Mei se despediu da família na doca, com a Sra. Wang mais uma vez tentando dissuadi-la.
- Minha filha, por favor, pense bem - disse sua mãe, os olhos marejados. - Há trabalhos seguros na cidade. Sua formação é preciosa.
- Mãma, já conversamos sobre isso. - A voz de Mei era suave, mas firme. - Eu preciso fazer isso. Prometo que terei cuidado.
Seu pai não apareceu. Desde a última briga, permanecia frio e distante. O vazio da ausência pesava em Mei, mas ela sabia que precisava impor suas escolhas. Um dia, seus pais teriam que aprender a conviver com isso.
Xiao a abraçou com força.
- Eu sei que não posso te impedir, Mei. Cuide-se.
Jie e o pequeno Hao também se despediram. Jie a envolveu em um abraço apertado, enquanto Hao, inocente e sorridente, pediu que ela voltasse com muitos caranguejos. O menino estava ansioso para dar tchau à sua tia Heather também.
O coração de Mei apertou, mas também se fortaleceu. Subiu a bordo com a respiração curta, a ansiedade misturada à emoção de viver, finalmente, o seu sonho: a primeira temporada de caranguejo-real. E no Queen Seas, o barco que sempre amou e conhecia como a palma da própria mão.

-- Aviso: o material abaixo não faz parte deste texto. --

import Summits.QuantumFields.BalabanUV.T4Continuum.Support.AveragingDeficitCoreAxialPrep

/-!
# AveragingDeficitCoreAxial (T⁴ programme, node NE3, row NE3-R2) — THE PER-PLAQUETTE CORE ESTIMATE IN THE AXIAL GAUGE
# (file 2/2): `core_axial` — for a `U(N)`-valued small-field configuration with the axial bound `‖V(b) − 1‖ ≤ |b₋ − y_c|₁·a`
# of B7 p. 24 around the far corner of the coarse plaquette and a `𝔲(N)` direction,
# `|t_P + L^{2−d}·Σ_k Re tr((d_Vψ)(p_k)F(p_k))| ≤ coreC₁·SG·SF + coreC₂·a²·(Sψ + SG)` (layers (W)+(DL)+(M) assembled)

Honest framing, citation header, placement: header of `AveragingDeficitCoreAxialPrep` / `AveragingDeficitDerivCore` (unit
`b2b-balaban-t4-ne3r2-p1`, row NE3-R2; β = `DeficitDerivWall` NOT proved in this file — the gauge step and β are file
`AveragingDeficitDerivWallProof`; [folklore] bookkeeping on the tree's transcriptions of B7 (42)/(44)/(47)–(50); `[cite:]`
tags are CONTEXT; NE3 COND-free; finite-T⁴ rung (B)+1, not Clay).  Record: HOME `t4/T4-EST-NE3-R2.md`.
-/

set_option autoImplicit false

open scoped BigOperators Matrix Matrix.Norms.L2Operator Topology
open NormedSpace Finset Filter

namespace Summit.QuantumFields.BalabanUV.T4Continuum.AveragingDeficitCoreAxial

open Literature.MathematicalPhysics.QuantumFieldTheory.Balaban1983to89
open B7Prop1Explicit B7Prop2Explicit MatrixLog UnitaryModel
open T4AveragingDeficitWall hiding Site Plane Plaq Bond
open T4AveragingDeficitWallBoundary (stencilIdx stencilOff card_stencilIdx)
open T4AveragingDeficitNonAbelian (Ad_mul Ad_sub fluxAvg fluxLinearisation fluxAvg_eq_sum_idx)
open AveragingDeficitTransport AveragingDeficitLocality AveragingDeficitNearIdentity AveragingDeficitCounting
open AveragingDeficitSideDeriv AveragingDeficitPlaqDeriv AveragingDeficitDerivCore AveragingDeficitPlaqLin
open AveragingDeficitPlaqLinBound AveragingDeficitCoreAxialPrep

noncomputable section

variable {d : ℕ} {n : Type*} [Fintype n] [DecidableEq n] [Nonempty n]

local notation "𝕄" => Matrix n n ℂ
local notation "Site" => B7Prop1Explicit.Site
local notation "Plane" => T4AveragingDeficitWall.Plane
local notation "Plaq" => T4AveragingDeficitWall.Plaq

/-! ## §4 The core estimate in the axial gauge -/

/-- The core constant `c₁ = 2(d+2)L³`. [folklore] -/
def coreC₁ (d L : ℕ) : ℝ := 2 * ((d + 2) * L) * (L : ℝ) ^ 2

/-- The core constant `c₂`. [folklore] -/
def coreC₂ (d L : ℕ) : ℝ :=
  2 * (2 * ((d + 2) * L) * ((coreRad d L : ℝ) + 2 * L)) * 2 * (L : ℝ) ^ 2
    + 325 * (8 * (d + 1) * (d + 4) * (L : ℝ) ^ 2) ^ 2
    + plaqLinConst d L * ((reach d L : ℝ) + 2 * L) * (2 * (L : ℝ) ^ 2 + 325 * (8 * (d + 1) * (d + 4) * (L : ℝ) ^ 2) ^ 2)

omit [Fintype n] [DecidableEq n] [Nonempty n] in
/-- `coreC₁ ≥ 0`, `coreC₂ ≥ 0`. [folklore] -/
theorem coreC_nonneg (d L : ℕ) : 0 ≤ coreC₁ d L ∧ 0 ≤ coreC₂ d L := by
  have h1 : 0 ≤ plaqLinConst d L := by
    unfold plaqLinConst sideDevConst sideNormConst sideLinConst; positivity
  unfold coreC₁ coreC₂
  exact ⟨by positivity, by positivity⟩

/-- Real bookkeeping for `core_axial`. [folklore] -/
private theorem core_aux {a Lz c SG BG S PLC r₁ r₂ κ X Y Z L2 dd : ℝ} (ha : 0 ≤ a) (ha1 : a ≤ 1)
    (hSG : 0 ≤ SG) (hBG : 0 ≤ BG) (hS : 0 ≤ S) (hPLC : 0 ≤ PLC) (hr₁ : 0 ≤ r₁) (hr₂ : 0 ≤ r₂)
    (hL2 : 0 ≤ L2) (hdd : 0 ≤ dd) (hLzle : Lz ≤ L2) (hc1 : c ≤ 1)
    (hX : X ≤ Lz * (dd * BG + 2 * (dd * (r₂ * a)) * (2 * a)) * SG)
    (hY : Y ≤ PLC * (r₁ * a) * S * (2 * L2 * a))
    (hZ : Z ≤ (c * SG + PLC * (r₁ * a) * S) * (325 * (κ * a) ^ 2)) :
    X + Y + Z ≤ dd * L2 * SG * BG
      + (2 * (dd * r₂) * 2 * L2 + 325 * κ ^ 2 + PLC * r₁ * (2 * L2 + 325 * κ ^ 2)) * a ^ 2 * (S + SG) := by
  have h1 : Lz * (dd * BG) * SG ≤ L2 * (dd * BG) * SG :=
    mul_le_mul_of_nonneg_right (mul_le_mul_of_nonneg_right hLzle (by positivity)) hSG
  have h2 : Lz * (2 * (dd * (r₂ * a)) * (2 * a)) * SG ≤ L2 * (2 * (dd * (r₂ * a)) * (2 * a)) * SG :=
    mul_le_mul_of_nonneg_right (mul_le_mul_of_nonneg_right hLzle (by positivity)) hSG
  have h3 : c * SG * (325 * (κ * a) ^ 2) ≤ 1 * SG * (325 * (κ * a) ^ 2) :=
    mul_le_mul_of_nonneg_right (mul_le_mul_of_nonneg_right hc1 hSG) (by positivity)
  have h4 : PLC * (r₁ * a) * S * (325 * (κ * a) ^ 2) ≤ PLC * r₁ * S * (325 * κ ^ 2) * a ^ 2 * 1 := by
    have : PLC * (r₁ * a) * S * (325 * (κ * a) ^ 2) = PLC * r₁ * S * (325 * κ ^ 2) * a ^ 2 * a := by ring
    rw [this]
    exact mul_le_mul_of_nonneg_left ha1 (by positivity)
  have h5 : 0 ≤ (2 * (dd * r₂) * 2 * L2 + 325 * κ ^ 2) * a ^ 2 * S := by positivity
  have h6 : 0 ≤ PLC * r₁ * (2 * L2 + 325 * κ ^ 2) * a ^ 2 * SG := by positivity
  nlinarith

/-- **THE CORE ESTIMATE IN THE AXIAL GAUGE** (layers (W) + (DL) + (M)): for a `U(N)`-valued `V` with (44)
`|V(∂p) − 1| ≤ a`, `512(d+1)(d+4)L²a ≤ 1`, in the axial gauge around the far corner of the coarse plaquette `(y, π)`
(`‖V(b) − 1‖ ≤ |b₋ − y_c|₁·a`), a `𝔲(N)` direction `ψ` and any derivative `t` of `s ↦ wt(\overline{V e^{sψ}}(∂P))` at `0`:
`|t + L^{2−d}·stencilPair| ≤ coreC₁·stencilCurlL1·boxGradL1(coreRad) + coreC₂·a²·(dirL1(box coreRad) + stencilCurlL1)`.
[cite: Balaban1985Averaging, (42) p.23, (44)–(45) p.24, (47)–(50) p.25] -/
theorem core_axial (L : ℕ) (hL : 1 ≤ L) {V : Site d → Fin d → 𝕄ˣ} (hV : IsUnitaryCfg V) {a : ℝ} (ha : 0 ≤ a)
    (hsmall : 512 * (d + 1) * (d + 4) * (L : ℝ) ^ 2 * a ≤ 1) (hVa : SmallField V a)
    {ψ : Site d → Fin d → 𝕄} (hψ : IsSkewDir ψ) (y : Site d) (π : Plane d)
    (hbond : ∀ (x : Site d) (κ : Fin d),
      ‖((V x κ : 𝕄ˣ) : 𝕄) - 1‖ ≤ l1 (x - ((L : ℤ) • y + (L : ℤ) • e π.1.1 + (L : ℤ) • e π.1.2)) * a)
    {t : ℝ} (ht : HasDerivAt (fun s : ℝ => wt (chol L (vary V ψ s) (y, π))) t 0) :
    |t + (L : ℝ) ^ ((2 : ℤ) - d) * stencilPair L V ψ y π|
      ≤ coreC₁ d L * stencilCurlL1 L V ψ y π * boxGradL1 L V (coreRad d L) y π
        + coreC₂ d L * a ^ 2 * (dirL1 ψ (box (coreRad d L) ((L : ℤ) • y)) + stencilCurlL1 L V ψ y π) := by
  letI : CStarAlgebra 𝕄 := {}
  set z : Site d := (L : ℤ) • y with hz
  set μ : Fin d := π.1.1 with hμ
  set ν : Fin d := π.1.2 with hν
  have hμν : μ ≠ ν := ne_of_lt π.2
  have hd : 1 ≤ d := Nat.succ_le_of_lt μ.pos
  have hL0 : (0 : ℝ) < L := by exact_mod_cast hL
  set θ : ℝ := 8 * (d + 1) * (d + 4) * (L : ℝ) ^ 2 * a with hθ
  have hθ1 : θ ≤ 1 / 64 := by
    have : 64 * θ = 512 * (d + 1) * (d + 4) * (L : ℝ) ^ 2 * a := by rw [hθ]; ring
    linarith
  have hθ0 : 0 ≤ θ := by positivity
  have ha512 := T4AveragingDeficitNonAbelian.small_a_le hL hd ha hsmall
  have ha1 : a ≤ 1 / 4 := ha512.trans (by norm_num)
  have ha1' : a ≤ 1 := ha512.trans (by norm_num)
  -- loop variables: all within `2θ ≤ 1/32` (tree, gauge-free)
  have hU : ∀ x κ, V x κ ∈ U1 𝕄 := fun x κ => mem_U1_of_unitary (hV x κ)
  have hW4 : ∀ (q : Site d) (κ : Fin d) (r : Fin d → Fin L), ‖((Wcx L V q κ (boxVec L r) : 𝕄ˣ) : 𝕄) - 1‖ < 1 / 4 :=
    fun q κ r => (norm_Wcx_sub_one_le L hL V hU ha hsmall hVa q κ r).trans_lt (by linarith)
  -- (W): `t = −Re tr(Ω (C − 1))`, `C − 1 = Θ + E`
  have ht' := deriv_wt_chol_eq L hV hψ y π hW4 ht
  set Ω := plaqOmega L V ψ z μ ν with hΩ
  set C : 𝕄 := ((chol L V (y, π) : 𝕄ˣ) : 𝕄) with hC
  have hCeq : C = ((cplaq L (bavg L V) z μ ν : 𝕄ˣ) : 𝕄) := rfl
  obtain ⟨hE, hΘ⟩ := coarse_minus_one_linearisation L hL z V ha hsmall (fun x => hVa x μ ν hμν) hbond
  rw [← hCeq] at hE
  set Θ := fluxAvg L V z μ ν with hΘdef
  -- regions
  have hR : RegionBound V z (reach d L) (((reach d L : ℕ) + 2 * L) * a) := regionBound_of_axial L ha hbond _
  have hR' : RegionBound V z (coreRad d L) (((coreRad d L : ℕ) + 2 * L) * a) := regionBound_of_axial L ha hbond _
  have hβw := region_small L hL ha hsmall (d := d)
  -- (DL)
  have hDL := norm_plaqOmega_sub_omegaLin_le L hL hV ψ hR hβw μ ν
  set Ω₀ := omegaLin L V ψ z μ ν with hΩ₀
  set S := dirL1 ψ (box (coreRad d L) z) with hS
  have hS0 : 0 ≤ S := dirL1_nonneg ψ _
  have hSmono : dirL1 ψ (box (reach d L) z) ≤ S :=
    Finset.sum_le_sum_of_subset_of_nonneg (box_mono (coreRad_ge d L).1 z)
      fun _ _ _ => Finset.sum_nonneg fun _ _ => norm_nonneg _
  have hPLC : 0 ≤ plaqLinConst d L := by unfold plaqLinConst sideDevConst sideNormConst sideLinConst; positivity
  have hDL' : ‖Ω - Ω₀‖ ≤ plaqLinConst d L * ((((reach d L : ℕ) : ℝ) + 2 * L) * a) * S :=
    hDL.trans (mul_le_mul_of_nonneg_left hSmono (by positivity))
  -- `‖Ω₀‖ ≤ L^{−d}·SG`
  set c : ℝ := ((L : ℝ) ^ d)⁻¹ with hc
  have hc0 : 0 ≤ c := by positivity
  have hc1 : c ≤ 1 := inv_le_one_of_one_le₀ (one_le_pow₀ (by exact_mod_cast hL))
  set SG := stencilCurlL1 L V ψ y π with hSG
  have hSG0 : 0 ≤ SG := stencilCurlL1_nonneg L V ψ y π
  have hΩ₀n : ‖Ω₀‖ ≤ c * SG := by
    rw [hΩ₀, hSG]; unfold omegaLin stencilCurlL1
    rw [Finset.mul_sum]
    refine (norm_sum_le _ _).trans (Finset.sum_le_sum fun k _ => ?_)
    rw [norm_smul, Real.norm_of_nonneg hc0]
    exact le_rfl
  -- `Θ = c • Σ_k F_k` and the main term
  have hΘeq : Θ = c • ∑ k ∈ stencilIdx d L, flux V (stencilPlaq L y π k) := by
    rw [hΘdef, fluxAvg_eq_sum_idx, Complex.coe_smul]; rfl
  have hΩ₀eq : Ω₀ = c • ∑ k ∈ stencilIdx d L, curl V ψ (stencilPlaq L y π k) := by
    rw [hΩ₀]; unfold omegaLin; rw [← Finset.smul_sum]; rfl
  have hmain : nReTr (Ω₀ * Θ) = c * c * ∑ k ∈ stencilIdx d L, ∑ k' ∈ stencilIdx d L,
      nReTr (curl V ψ (stencilPlaq L y π k) * flux V (stencilPlaq L y π k')) := by
    rw [hΘeq, hΩ₀eq, smul_mul_assoc, mul_smul_comm, Finset.sum_mul_sum, ← nReTrL_apply, map_smul, map_smul, map_sum]
    simp only [smul_eq_mul, nReTrL_apply, mul_assoc]
    congr 1; congr 1
    exact Finset.sum_congr rfl fun k _ => by rw [← nReTrL_apply, map_sum]; rfl
  have hzpow : c * c * (L : ℝ) ^ (d + 2) = (L : ℝ) ^ ((2 : ℤ) - d) := by
    rw [show ((2 : ℤ) - d) = (2 : ℤ) + (-(d : ℤ)) by ring, zpow_add₀ hL0.ne', zpow_neg, zpow_natCast, zpow_ofNat, hc,
      pow_add]
    field_simp
  have hM := double_sum_telescope L hV ψ y π ha1 hVa hR'
  -- `|Re tr(Ω₀Θ) − L^{2−d} SP| ≤ L^{2−d} Δ SG`
  set Δ := 2 * ((d + 2) * L) * boxGradL1 L V (coreRad d L) y π
    + 2 * (2 * ((d + 2) * L) * ((((coreRad d L : ℕ) : ℝ) + 2 * L) * a)) * (2 * a) with hΔ
  have hX : |nReTr (Ω₀ * Θ) - (L : ℝ) ^ ((2 : ℤ) - d) * stencilPair L V ψ y π|
      ≤ (L : ℝ) ^ ((2 : ℤ) - d) * Δ * SG := by
    rw [hmain, ← hzpow]
    have e : c * c * (∑ k ∈ stencilIdx d L, ∑ k' ∈ stencilIdx d L,
          nReTr (curl V ψ (stencilPlaq L y π k) * flux V (stencilPlaq L y π k')))
        - c * c * (L : ℝ) ^ (d + 2) * stencilPair L V ψ y π
        = (c * c) * ((∑ k ∈ stencilIdx d L, ∑ k' ∈ stencilIdx d L,
          nReTr (curl V ψ (stencilPlaq L y π k) * flux V (stencilPlaq L y π k')))
          - (L : ℝ) ^ (d + 2) * stencilPair L V ψ y π) := by ring
    rw [e, abs_mul, abs_of_nonneg (mul_nonneg hc0 hc0)]
    calc c * c * |(∑ k ∈ stencilIdx d L, ∑ k' ∈ stencilIdx d L,
            nReTr (curl V ψ (stencilPlaq L y π k) * flux V (stencilPlaq L y π k')))
          - (L : ℝ) ^ (d + 2) * stencilPair L V ψ y π|
        ≤ c * c * ((L : ℝ) ^ (d + 2) * Δ * SG) := mul_le_mul_of_nonneg_left hM (mul_nonneg hc0 hc0)
      _ = c * c * (L : ℝ) ^ (d + 2) * Δ * SG := by ring
  -- the two remainders
  have hY : |nReTr ((Ω - Ω₀) * Θ)| ≤ plaqLinConst d L * ((((reach d L : ℕ) : ℝ) + 2 * L) * a) * S * (2 * (L : ℝ) ^ 2 * a) :=
    (abs_nReTr_mul_le _ _).trans (mul_le_mul hDL' hΘ (norm_nonneg _) (by positivity))
  have hZ : |nReTr (Ω * (C - 1 - Θ))| ≤ (c * SG + plaqLinConst d L * ((((reach d L : ℕ) : ℝ) + 2 * L) * a) * S)
      * (325 * θ ^ 2) := by
    refine (abs_nReTr_mul_le _ _).trans (mul_le_mul ?_ hE (norm_nonneg _) (by positivity))
    calc ‖Ω‖ ≤ ‖Ω₀‖ + ‖Ω - Ω₀‖ := by
          have := norm_add_le Ω₀ (Ω - Ω₀); rwa [add_sub_cancel] at this
      _ ≤ _ := add_le_add hΩ₀n hDL'
  -- the identity for `t + L^{2−d} SP`
  have hid : t + (L : ℝ) ^ ((2 : ℤ) - d) * stencilPair L V ψ y π
      = -(nReTr (Ω₀ * Θ) - (L : ℝ) ^ ((2 : ℤ) - d) * stencilPair L V ψ y π)
        - nReTr ((Ω - Ω₀) * Θ) - nReTr (Ω * (C - 1 - Θ)) := by
    rw [ht']
    have e : Ω * (C - 1) = Ω₀ * Θ + (Ω - Ω₀) * Θ + Ω * (C - 1 - Θ) := by noncomm_ring
    rw [e, ← nReTrL_apply, ← nReTrL_apply, ← nReTrL_apply, ← nReTrL_apply, map_add, map_add]
    ring
  rw [hid]
  have htri : |-(nReTr (Ω₀ * Θ) - (L : ℝ) ^ ((2 : ℤ) - d) * stencilPair L V ψ y π)
        - nReTr ((Ω - Ω₀) * Θ) - nReTr (Ω * (C - 1 - Θ))|
      ≤ |nReTr (Ω₀ * Θ) - (L : ℝ) ^ ((2 : ℤ) - d) * stencilPair L V ψ y π|
        + |nReTr ((Ω - Ω₀) * Θ)| + |nReTr (Ω * (C - 1 - Θ))| := by
    refine (abs_sub _ _).trans (add_le_add ((abs_sub _ _).trans (add_le_add (le_of_eq (abs_neg _)) le_rfl)) le_rfl)
  refine htri.trans ?_
  -- real bookkeeping
  have hLzle : (L : ℝ) ^ ((2 : ℤ) - d) ≤ (L : ℝ) ^ 2 := by
    have e : (L : ℝ) ^ ((2 : ℤ) - d) = c * (L : ℝ) ^ 2 := by
      rw [← hzpow, hc, pow_add]; field_simp
    rw [e]
    exact mul_le_of_le_one_left (by positivity) hc1
  rw [hΔ] at hX
  rw [hθ] at hZ
  have key := core_aux (dd := 2 * (((d : ℝ) + 2) * L)) (κ := 8 * (d + 1) * (d + 4) * (L : ℝ) ^ 2) ha ha1' hSG0
    (boxGradL1_nonneg L V _ y π) hS0 hPLC (by positivity) (by positivity) (by positivity) (by positivity)
    hLzle hc1 hX hY hZ
  refine key.trans (le_of_eq ?_)
  unfold coreC₁ coreC₂
  ring

end

end Summit.QuantumFields.BalabanUV.T4Continuum.AveragingDeficitCoreAxial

Enquanto a tripulação organizava o convés, Andrew, o pai de Heather, se despedia da filha. Abraçou-a com a força de quem queria protegê-la do mundo. A voz saiu rouca, carregada de emoção.
- O mar é imprevisível, meu amor. Sempre fico apreensivo quando vejo você partir.
- Não se preocupe, papai. Você sabe como são as coisas.
- Sei, sei que é a melhor capitã que conheço. Confio nos seus instintos... mas todo pai se preocupa. - Andrew sorriu, os olhos enrugados pela ternura.
- Logo estarei de volta. Sei me cuidar. E o senhor, nada de esquecer de tomar os seus remédios. Vou pedir para Xiao ficar de olho.
- Onde já se viu? Depois de velho vou ter uma babá? - resmungou, disfarçando o afeto.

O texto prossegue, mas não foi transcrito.